Assignment :: Exactly the lines from the one with "have hnn : 0" through the end of the material are to be output, both included, with no other text.

*** Input data ***

/-- **THE COVER OF THE ESCAPING GLOBAL CENTRE: `V(Zc) ⊆ ⋃_{l ∈ S ∖ S'} W[⊤, x_l]`.** Over a perfect field of
characteristic `p`, for ANY blowing up `π` of `𝔸⁵` along `V(z, x_S)`, `j ∈ S ∖ S'`, `Θⱼ` the re-centring of the `x_j`-chart
reading the transform (`Θⱼ(ψⱼ(z^p + F)) = x_j^p (z^p + F₁)`, `p ≤ ord_{(x_S)} F`) and `S'` permissible for `F₁`: every point
of the global centre `Zc = 𝓘(closure φⱼ(V(z, x_{S'})))` lies in the `x_l`-chart of some `l ∈ S ∖ S'`. -/
theorem support_globalCentre_subset_iUnion [Fact p.Prime] [CharP K p] [PerfectField K] (hj : j ∈ S) (hjS' : j ∉ S')
    (hbj : b j = 0) (h0j : Θⱼ (X 0) = X 0 + rename Fin.succ h) (hsj : ∀ i : Fin 4, Θⱼ (X i.succ) = X i.succ + C (b i))
    (hπ : IsBlowup π (AffineCoordBlowup.𝓘Λ 4 K (insert 0 (Fin.succ '' (S : Set (Fin 4))))))
    (hperm : (p : ℕ∞) ≤ CentreBlowup.ordAlong S F)
    (hread : Θⱼ (coordBlowupSubst K (insert 0 (Fin.succ '' (S : Set (Fin 4)))) j.succ (hyp p F)) =
      X j.succ ^ p * hyp p F₁)
    (hperm' : (p : ℕ∞) ≤ CentreBlowup.ordAlong S' F₁) :
    haveI : IsIso (CommRingCat.ofHom (Θⱼ : A 4 K →+* A 4 K)) :=
      (inferInstance : IsIso Θⱼ.toRingEquiv.toCommRingCatIso.hom)
    ((vanishingIdeal (closureImage
        (Spec.map (CommRingCat.ofHom (Θⱼ : A 4 K →+* A 4 K)) ≫ AffineCoordBlowup.chartImm hπ (succ_mem_centreVars hj))
        ((AffineCoordBlowup.𝓘Λ 4 K (insert 0 (Fin.succ '' (S' : Set (Fin 4))))).support : Set (P 4 K)))).support :
          Set W) ⊆
      ⋃ (l : Fin 4) (hl : l ∈ S \ S'),
        ((AffineCoordBlowup.chartImm hπ (succ_mem_centreVars (Finset.mem_sdiff.mp hl).1)).opensRange : Set W) := by
  have hp0 : p ≠ 0 := (Fact.out : p.Prime).ne_zero
  obtain ⟨H, hH⟩ := exists_lift_twist hj hbj h0j hsj hperm hread hperm'
  have hsupp := support_globalCentre_subset_support_transform hj hbj h0j hsj hπ hperm hread hperm'
  rw [← strictTransformIdeal_graph_eq_globalCentre hj hjS' hbj h0j hsj hπ hH] at hsupp ⊢
  exact support_strictTransformIdeal_graph_subset_iUnion hp0 hj hjS' hπ hperm H hsupp

end Absorb

end ChartDictionary

end Summit.ResolutionOfSingularities.ResolutionOfSingularities.Theorems.PIDim4

end
/-- **THE WHITTAKER-KIND PACKAGES AT `X := H(𝔸)` — the KIND-W binders of the TOP's edition 3.**  Frame `(L, e, dV, dW)` of the doubled hermitian space, `n ≥ 1`, a family of sections `f`.
DATA BY VALUE, indexed by the Fourier lattice `skewMatrices`: the bad×archimedean factors `WT S` and the good-place factors `G S` (rows G1–G4), holomorphic on `{0 < re}` in `s`; a weight
`w S ≥ 0` and the WEIGHTED growth letter `‖WT S s h·G S s h‖ ≤ C(z)·w(S)·‖h‖^A` near every `z` (uniform in `S` and `h`; the `S`-dependence the assembler of the lattice majorant sums); and,
CARRIER-GENERICALLY (every Haar `νN` on `N_Δ(𝔸)` and covering weight `β` of finite non-zero mass, as edition 2's `hcoef`), the continuity of `h ↦ (E^Δ(·; f_s))_S(h)` and the EULER IDENTITY
`(E^Δ(·; f_s))_S(h) = WT S s h·G S s h` on `{n∕2 < re s}` for `det S ≠ 0`.  THEN there is `EcW : skewMatrices → ℂ → H(𝔸) → ℂ` — `EcW S s h := 0` if `det S = 0`, else
`(∏_{p∈P}(s−p))·(WT S s h·G S s h)` — with: `hWoff` (`EcW S = 0` for `det S = 0`), `hWd` (holomorphic on `{0 < re}`), `hWc` (continuous in `h` for `0 < re s`, ★ Vitali at a carrier
built from ★ Φ3b∕(C0)∕covering weight), `hWcoef` (carrier-generic coefficient identity for `det S ≠ 0` on `{n∕2 < re}`), and the weighted growth `‖EcW S s h‖ ≤ C(z)·w(S)·‖h‖^A`.
[cite: KudlaRallis1994, §1] [cite: Tan1999, §1 Main Theorem, §4 Prop. 4.8] [cite: Shimura1997, §18.3–18.5] [cite: MoeglinWaldspurger1995, IV.1.8–IV.1.11] -/
theorem exists_whittaker_packages_fourierCoeff
    (L : Type) [Field L] [NumberField L] [IsCMField L] {N M n : ℕ} (hn : 0 < n) (e : Fin N × Fin M ≃ Fin n)
    (dV : Fin N → L) (hdV : ∀ i, IsCMField.complexConj L (dV i) = dV i) (hdV0 : ∀ i, dV i ≠ 0)
    (dW : Fin M → L) (hdW : ∀ i, IsCMField.complexConj L (dW i) = dW i) (hdW0 : ∀ i, dW i ≠ 0)
    [MeasurableSpace (unipDelta L e dV hdV dW hdW)] [BorelSpace (unipDelta L e dV hdV dW hdW)]
    (f : ℂ → HA L e dV hdV dW hdW → ℂ)
    (WT G : skewMatrices ((IsCMField.complexConj L : L ≃ₐ[Fp L] L) : L →+* L) ((gramR L e dV hdV dW hdW).map (algebraMap (Fp L) L)) → ℂ → HA L e dV hdV dW hdW → ℂ)
    (hWTd : ∀ S (h : HA L e dV hdV dW hdW), DifferentiableOn ℂ (fun s => WT S s h) {s : ℂ | 0 < s.re})
    (hGd : ∀ S (h : HA L e dV hdV dW hdW), DifferentiableOn ℂ (fun s => G S s h) {s : ℂ | 0 < s.re})
    (w : skewMatrices ((IsCMField.complexConj L : L ≃ₐ[Fp L] L) : L →+* L) ((gramR L e dV hdV dW hdW).map (algebraMap (Fp L) L)) → ℝ) (hw : ∀ S, 0 ≤ w S)
    (hg : ∀ z : ℂ, 0 < z.re → ∃ C A r : ℝ, 0 ≤ C ∧ 0 ≤ A ∧ 0 < r ∧ ∀ S (s : ℂ), dist s z < r → ∀ h : HA L e dV hdV dW hdW,
      ‖WT S s h * G S s h‖ ≤ C * w S * adelicHeightGL (n + n) L (h : GL (Fin (n + n)) (AdeleRing (𝓞 L) L)) ^ A)
    (hRKc : ∀ (νN : Measure (unipDelta L e dV hdV dW hdW)) [νN.IsHaarMeasure] (β : unipDelta L e dV hdV dW hdW → ℝ≥0∞),
      IsCoveringWeight (unipDeltaRat L e dV hdV dW hdW) β → ∫⁻ u, β u ∂νN ≠ 0 → ∫⁻ u, β u ∂νN ≠ ∞ →
      ∀ S : skewMatrices ((IsCMField.complexConj L : L ≃ₐ[Fp L] L) : L →+* L) ((gramR L e dV hdV dW hdW).map (algebraMap (Fp L) L)),
        (S : Matrix (Fin n) (Fin n) L).det ≠ 0 → ∀ s : ℂ, (n : ℝ) / 2 < s.re →
          Continuous fun h : HA L e dV hdV dW hdW =>
            fourierCoeffDelta L e dV hdV dW hdW νN β (S : Matrix (Fin n) (Fin n) L) (eisensteinFamilyDelta L e dV hdV dW hdW f s) h)
    (hRK : ∀ (νN : Measure (unipDelta L e dV hdV dW hdW)) [νN.IsHaarMeasure] (β : unipDelta L e dV hdV dW hdW → ℝ≥0∞),
      IsCoveringWeight (unipDeltaRat L e dV hdV dW hdW) β → ∫⁻ u, β u ∂νN ≠ 0 → ∫⁻ u, β u ∂νN ≠ ∞ →
      ∀ S : skewMatrices ((IsCMField.complexConj L : L ≃ₐ[Fp L] L) : L →+* L) ((gramR L e dV hdV dW hdW).map (algebraMap (Fp L) L)),
        (S : Matrix (Fin n) (Fin n) L).det ≠ 0 → ∀ (s : ℂ) (h : HA L e dV hdV dW hdW), (n : ℝ) / 2 < s.re →
          fourierCoeffDelta L e dV hdV dW hdW νN β (S : Matrix (Fin n) (Fin n) L) (eisensteinFamilyDelta L e dV hdV dW hdW f s) h = WT S s h * G S s h)
    (P : Finset ℂ) :
    ∃ EcW : skewMatrices ((IsCMField.complexConj L : L ≃ₐ[Fp L] L) : L →+* L) ((gramR L e dV hdV dW hdW).map (algebraMap (Fp L) L)) → ℂ → HA L e dV hdV dW hdW → ℂ,
      (∀ S : skewMatrices ((IsCMField.complexConj L : L ≃ₐ[Fp L] L) : L →+* L) ((gramR L e dV hdV dW hdW).map (algebraMap (Fp L) L)),
        (S : Matrix (Fin n) (Fin n) L).det = 0 → ∀ (s : ℂ) (h : HA L e dV hdV dW hdW), EcW S s h = 0) ∧
      (∀ S (h : HA L e dV hdV dW hdW), DifferentiableOn ℂ (fun s => EcW S s h) {s : ℂ | 0 < s.re}) ∧
      (∀ S (s : ℂ), 0 < s.re → Continuous (EcW S s)) ∧
      (∀ (νN : Measure (unipDelta L e dV hdV dW hdW)) [νN.IsHaarMeasure] (β : unipDelta L e dV hdV dW hdW → ℝ≥0∞),
        IsCoveringWeight (unipDeltaRat L e dV hdV dW hdW) β → ∫⁻ u, β u ∂νN ≠ 0 → ∫⁻ u, β u ∂νN ≠ ∞ →
        ∀ S : skewMatrices ((IsCMField.complexConj L : L ≃ₐ[Fp L] L) : L →+* L) ((gramR L e dV hdV dW hdW).map (algebraMap (Fp L) L)),
          (S : Matrix (Fin n) (Fin n) L).det ≠ 0 → ∀ (s : ℂ) (h : HA L e dV hdV dW hdW), (n : ℝ) / 2 < s.re →
            EcW S s h = (∏ p ∈ P, (s - p)) *
              fourierCoeffDelta L e dV hdV dW hdW νN β (S : Matrix (Fin n) (Fin n) L) (eisensteinFamilyDelta L e dV hdV dW hdW f s) h) ∧
      (∀ z : ℂ, 0 < z.re → ∃ C A r : ℝ, 0 ≤ C ∧ 0 ≤ A ∧ 0 < r ∧ ∀ S (s : ℂ), dist s z < r → ∀ h : HA L e dV hdV dW hdW,
        ‖EcW S s h‖ ≤ C * w S * adelicHeightGL (n + n) L (h : GL (Fin (n + n)) (AdeleRing (𝓞 L) L)) ^ A) := by
  classical
  -- the height on `H(𝔸)`: positive, continuous, hence bounded on compacts
  haveI : NeZero (n + n) := ⟨by omega⟩
  set height : HA L e dV hdV dW hdW → ℝ := fun h => adelicHeightGL (n + n) L (h : GL (Fin (n + n)) (AdeleRing (𝓞 L) L)) with hheight
  have hpos : ∀ h, 0 < height h := fun h => adelicHeightGL_pos_holds (h : GL (Fin (n + n)) (AdeleRing (𝓞 L) L))
  have hHc : Continuous height := continuous_adelicHeightGL.comp continuous_subtype_val
  have hcpt : ∀ K : Set (HA L e dV hdV dW hdW), IsCompact K → ∃ B : ℝ, ∀ h ∈ K, height h ≤ B := fun K hK => by
    obtain ⟨B, hB⟩ := hK.bddAbove_image hHc.continuousOn
    exact ⟨B, fun h hh => hB ⟨h, hh, rfl⟩⟩
  -- a Fourier carrier (★ Φ3b Haar on `N_Δ(𝔸)`, ★ (C0) cocompact cover, ★ covering weight of finite non-zero mass), as in the TOP's edition 2
  haveI : LocallyCompactSpace (unipDelta L e dV hdV dW hdW) := locallyCompactSpace_unipDelta L e dV hdV dW hdW
  haveI : Countable (unipDeltaRat L e dV hdV dW hdW) := countable_unipDeltaRat L e dV hdV dW hdW
  obtain ⟨K, hK, hcover⟩ := exists_isCompact_cover_unipDelta L e dV hdV dW hdW hdV0 hdW0
  obtain ⟨β, hβ, -, -, hβtop⟩ :=
    exists_isCoveringWeight_unipDeltaRat_lintegral_ne_top L e dV hdV dW hdW (Measure.haar : Measure (unipDelta L e dV hdV dW hdW)) hK hcover
  have hν : (Measure.haar : Measure (unipDelta L e dV hdV dW hdW)) ≠ 0 := by
    intro h0
    have h1 := isOpen_univ.measure_ne_zero (Measure.haar : Measure (unipDelta L e dV hdV dW hdW)) Set.univ_nonempty
    rw [h0] at h1
    exact h1 rfl
  have hβ0 : ∫⁻ u, β u ∂(Measure.haar : Measure (unipDelta L e dV hdV dW hdW)) ≠ 0 :=
    lintegral_ne_zero_of_isCoveringWeight _ hν (unipDeltaRat L e dV hdV dW hdW) hβ
  -- the per-`S` growth letter in the §2 currency (constant `C(z)·w(S)`)
  have hgS : ∀ S, ∀ z : ℂ, 0 < z.re → ∃ C A r : ℝ, 0 ≤ C ∧ 0 ≤ A ∧ 0 < r ∧ ∀ s : ℂ, dist s z < r → ∀ h,
      ‖WT S s h * G S s h‖ ≤ C * height h ^ A := fun S z hz => by
    obtain ⟨C, A, r, hC, hA, hr, hle⟩ := hg z hz
    exact ⟨C * w S, A, r, mul_nonneg hC (hw S), hA, hr, fun s hs h => hle S s hs h⟩
  have hc : (0 : ℝ) ≤ (n : ℝ) / 2 := by positivity
  -- the packages
  refine ⟨fun S s h => if (S : Matrix (Fin n) (Fin n) L).det = 0 then 0 else (∏ p ∈ P, (s - p)) * (WT S s h * G S s h),
    fun S hS s h => by simp only [hS, ↓reduceIte], fun S h => ?_, fun S s hs => ?_, fun νN _ β' hβ' hβ'0 hβ'top S hS s h hs => ?_, fun z hz => ?_⟩
  · -- (i)
    by_cases hS : (S : Matrix (Fin n) (Fin n) L).det = 0
    · simp only [hS, ↓reduceIte]; exact differentiableOn_const 0
    · simp only [hS, ↓reduceIte]; exact differentiableOn_whittakerPackage (WT S) (G S) (hWTd S) (hGd S) P h
  · -- (ii)
    by_cases hS : (S : Matrix (Fin n) (Fin n) L).det = 0
    · simp only [hS, ↓reduceIte]; exact continuous_const
    · simp only [hS, ↓reduceIte]
      exact continuous_whittakerPackage height hpos hcpt (WT S) (hWTd S) (G S) (hGd S) (hgS S) hc
        (fun s h => fourierCoeffDelta L e dV hdV dW hdW Measure.haar β (S : Matrix (Fin n) (Fin n) L) (eisensteinFamilyDelta L e dV hdV dW hdW f s) h)
        (fun s hs => hRKc Measure.haar β hβ hβ0 hβtop S hS s hs) (fun s h hs => hRK Measure.haar β hβ hβ0 hβtop S hS s h hs) P hs
  · -- (iv)
    simp only [hS, ↓reduceIte]
    rw [hRK νN β' hβ' hβ'0 hβ'top S hS s h hs]
  · -- (v), weighted
    obtain ⟨C, A, r, hC, hA, hr, hle⟩ := hg z hz
    obtain ⟨δ, hδ, hd⟩ := Metric.continuousAt_iff.1 (continuous_poleClearing P).continuousAt 1 one_pos
    refine ⟨(‖∏ p ∈ P, (z - p)‖ + 1) * C, A, min r δ, by positivity, hA, lt_min hr hδ, fun S s hs h => ?_⟩
    have hnn : 0 ≤ (‖∏ p ∈ P, (z - p)‖ + 1) * C * w S * height h ^ A := by
      have := hw S; have := (hpos h).le; positivity
    by_cases hS : (S : Matrix (Fin n) (Fin n) L).det = 0
    · simp only [hS, ↓reduceIte, norm_zero]; exact hnn
    · simp only [hS, ↓reduceIte]
      have ha' : ‖∏ p ∈ P, (s - p)‖ ≤ ‖∏ p ∈ P, (z - p)‖ + 1 := by
        have h1 : dist (∏ p ∈ P, (s - p)) (∏ p ∈ P, (z - p)) < 1 := hd (lt_of_lt_of_le hs (min_le_right _ _))
        rw [dist_eq_norm] at h1
        calc ‖∏ p ∈ P, (s - p)‖ = ‖(∏ p ∈ P, (z - p)) + ((∏ p ∈ P, (s - p)) - ∏ p ∈ P, (z - p))‖ := by rw [add_sub_cancel]
          _ ≤ ‖∏ p ∈ P, (z - p)‖ + ‖(∏ p ∈ P, (s - p)) - ∏ p ∈ P, (z - p)‖ := norm_add_le _ _
          _ ≤ ‖∏ p ∈ P, (z - p)‖ + 1 := by linarith
      calc ‖(∏ p ∈ P, (s - p)) * (WT S s h * G S s h)‖ = ‖∏ p ∈ P, (s - p)‖ * ‖WT S s h * G S s h‖ := norm_mul _ _
        _ ≤ (‖∏ p ∈ P, (z - p)‖ + 1) * (C * w S * height h ^ A) :=
            mul_le_mul ha' (hle S s (lt_of_lt_of_le hs (min_le_left _ _)) h) (norm_nonneg _) (by positivity)
        _ = (‖∏ p ∈ P, (z - p)‖ + 1) * C * w S * height h ^ A := by ring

*** End of Input data ***

Result of the task ::
    have hnn : 0 ≤ (‖∏ p ∈ P, (z - p)‖ + 1) * C * w S * height h ^ A := by
      have := hw S; have := (hpos h).le; positivity
    by_cases hS : (S : Matrix (Fin n) (Fin n) L).det = 0
    · simp only [hS, ↓reduceIte, norm_zero]; exact hnn
    · simp only [hS, ↓reduceIte]
      have ha' : ‖∏ p ∈ P, (s - p)‖ ≤ ‖∏ p ∈ P, (z - p)‖ + 1 := by
        have h1 : dist (∏ p ∈ P, (s - p)) (∏ p ∈ P, (z - p)) < 1 := hd (lt_of_lt_of_le hs (min_le_right _ _))
        rw [dist_eq_norm] at h1
        calc ‖∏ p ∈ P, (s - p)‖ = ‖(∏ p ∈ P, (z - p)) + ((∏ p ∈ P, (s - p)) - ∏ p ∈ P, (z - p))‖ := by rw [add_sub_cancel]
          _ ≤ ‖∏ p ∈ P, (z - p)‖ + ‖(∏ p ∈ P, (s - p)) - ∏ p ∈ P, (z - p)‖ := norm_add_le _ _
          _ ≤ ‖∏ p ∈ P, (z - p)‖ + 1 := by linarith
      calc ‖(∏ p ∈ P, (s - p)) * (WT S s h * G S s h)‖ = ‖∏ p ∈ P, (s - p)‖ * ‖WT S s h * G S s h‖ := norm_mul _ _
        _ ≤ (‖∏ p ∈ P, (z - p)‖ + 1) * (C * w S * height h ^ A) :=
            mul_le_mul ha' (hle S s (lt_of_lt_of_le hs (min_le_left _ _)) h) (norm_nonneg _) (by positivity)
        _ = (‖∏ p ∈ P, (z - p)‖ + 1) * C * w S * height h ^ A := by ring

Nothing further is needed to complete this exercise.